Читаем История второй русской революции полностью

Да, но согласны ли они и как понимать «интересы родины»? На пороге к этому согласному пониманию стоит «Наказ» Скобелеву, и министр не может при всей своей мягкости сказать, что он с ним согласен. М. И. Терещенко отметил, что даже программа скандинавско-голландской группы, «к которой с недоверием отнеслись представители союзной демократии из опасения, что эта группа выдвигает на первый план интересы центральных держав», даже эта программа все же не идет так далеко в направлении интересов Германии, как «Наказ» Скобелеву. «Возьмите п. 2, которого нет в скандинавском наказе: полное самоопределение Польши, Литвы и Латвии», то есть независимость этих областей. Ведь «Россия без незамерзающей гавани Балтийского моря вернется к временам допетровским... С этим пунктом делегатам на конференции выступить будет нельзя: их осудит Россия», заявил министр при бурных аплодисментах справа и в центре. Далее, нейтрализация проливов, при неосуществлении полного всеобщего разоружения, есть тоже «вопиющее нарушение интересов России, возвращение к положению несравненно более худшему, чем было до войны» (снова бурные аплодисменты справа и в центре). Из этих двух примеров М. И. Терещенко сделал вывод, что «опыт конкретизации требует, быть может, еще большего знакомства с фактами и еще большей любви к интересам, которые защищают».

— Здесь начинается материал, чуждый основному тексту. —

import Mathlib
import Summits.Ventures.PercRepro2.EightTypedAbstract
import Summits.Ventures.PercRepro2.EightTypedDomLeaf

/-!
# Eight typed edges, IX.D: kernel group `EightTypedDomShards77` of the domain-restricted rung (blind cell PercRepro2, night-3 g10/g11, 2026-08-26)

The `decide +kernel` units of plan8d.json (night-3 g11: the plan re-costed at the measured ≈ 8.5 s per tested leaf on the three served
guards of `okQ8Dom`, 7,199 tested leaves) packed into this file (leaf units ≤ 8 tested / ≤ 20 full leaves, joins over the candidate
lists of their split prefixes), for the leaf test `okQ8Dom`; elaborated sequentially (`Elab.async false`: the parallel elaboration of
the real tests exhausts the farm node's thread/memory budget).
-/

set_option Elab.async false
set_option maxHeartbeats 0
set_option maxRecDepth 100000

namespace Summit.Ventures.PercRepro2

open UnionCluster

namespace CovForm

namespace TwoTyped

open OneTyped

section EightTypedDomShards77

/-- the prefix `1 2 3 4 0 6 0 8 1 8 2 3 2 4 2` (depth 15) as a kernel fact. -/
theorem sh8D_1_2_3_4_0_6_0_8_1_8_2_3_2_4_2 : csh8_15 okQ8Dom 1 2 3 4 0 6 0 8 1 8 2 3 2 4 2 = true := by decide +kernel
/-- the prefix `1 2 3 4 0 6 1 6 1 10 2 3 2 4 2` (depth 15) as a kernel fact. -/
theorem sh8D_1_2_3_4_0_6_1_6_1_10_2_3_2_4_2 : csh8_15 okQ8Dom 1 2 3 4 0 6 1 6 1 10 2 3 2 4 2 = true := by decide +kernel
/-- the prefix `1 2 3 4 0 6 0 8 1 6 2 3 2 4 2` (depth 15) as a kernel fact. -/
theorem sh8D_1_2_3_4_0_6_0_8_1_6_2_3_2_4_2 : csh8_15 okQ8Dom 1 2 3 4 0 6 0 8 1 6 2 3 2 4 2 = true := by decide +kernel

end EightTypedDomShards77

end TwoTyped

end CovForm

end Summit.Ventures.PercRepro2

Этот вывод, наконец, расколол аудиторию. Справа кричали: «Верно», слева: «Сильно сказано». А оратору еще оставалось сказать, что нельзя, как делает «Наказ», совершенно умалчивать об обязательствах, падающих на наших противников, и добиваться жертв от наших союзников вроде уступки Добруджи Румынией. Благоволение — или нейтральность — левой части аудитории были уже исчерпаны. И министр буквально в двух словах, как-то вскользь, упомянул о том, что он считал положительной задачей русских делегатов на конференции: требование, «чтобы неприкосновенна была территория России и чтобы условия, которые дали бы возможность ее северу и югу экономически развиваться, были правовым образом обеспечены». В конце последней фразы были тщательно упрятаны русские интересы на Черном море, включая сюда и вопрос о проливах... Министр уже спешил в заключительных словах уверить «демократию», что Временное правительство «не отказывается от тех лозунгов, которые на себя приняло и которые считает реально отвечающими интересам России»,

но не отказывается от них «ни в одной части, ни в той, ни в другой», и будет считаться в проведении их «с нашими военными неудачами и с тяжелой обстановкой внутри страны». А «чтобы слово представителей было твердо», М. И. Терещенко приглашал граждан помнить, что «каждый из них, а не одно правительство отвечает за исторические судьбы России»; все должны быть «служителями великого идеала и достойными детьми великого государства».

Министр кончил при рукоплесканиях только справа и из центра. Левые были решительно недовольны. Их отзывы в печати сводились к тому, что Терещенко отделался общими местами, своего отношения к требованиям «демократии» определенно не высказал и не объяснил, «почему армия должна переносить нечеловеческие страдания» (Дан, Гоц, Скобелев). В переговорах с Керенским они шли еще дальше и заявили, что Терещенко вообще не может представлять на конференции взглядов «революционной демократии». Это было верно: Терещенко пользовался лозунгами демократии в собственном толковании, переводя их по возможности на язык государственности, а если это было невозможно, то просто не делая из них никаких практических выводов. В свою очередь и Терещенко заявлял, что в случае разногласия с ним «демократии» он предпочтет уйти и на конференцию не поедет. Окончательное решение зависело теперь от того, как отнесется большинство Совета республики и его комиссии иностранных дел к конфликту «революционной демократии» с министром.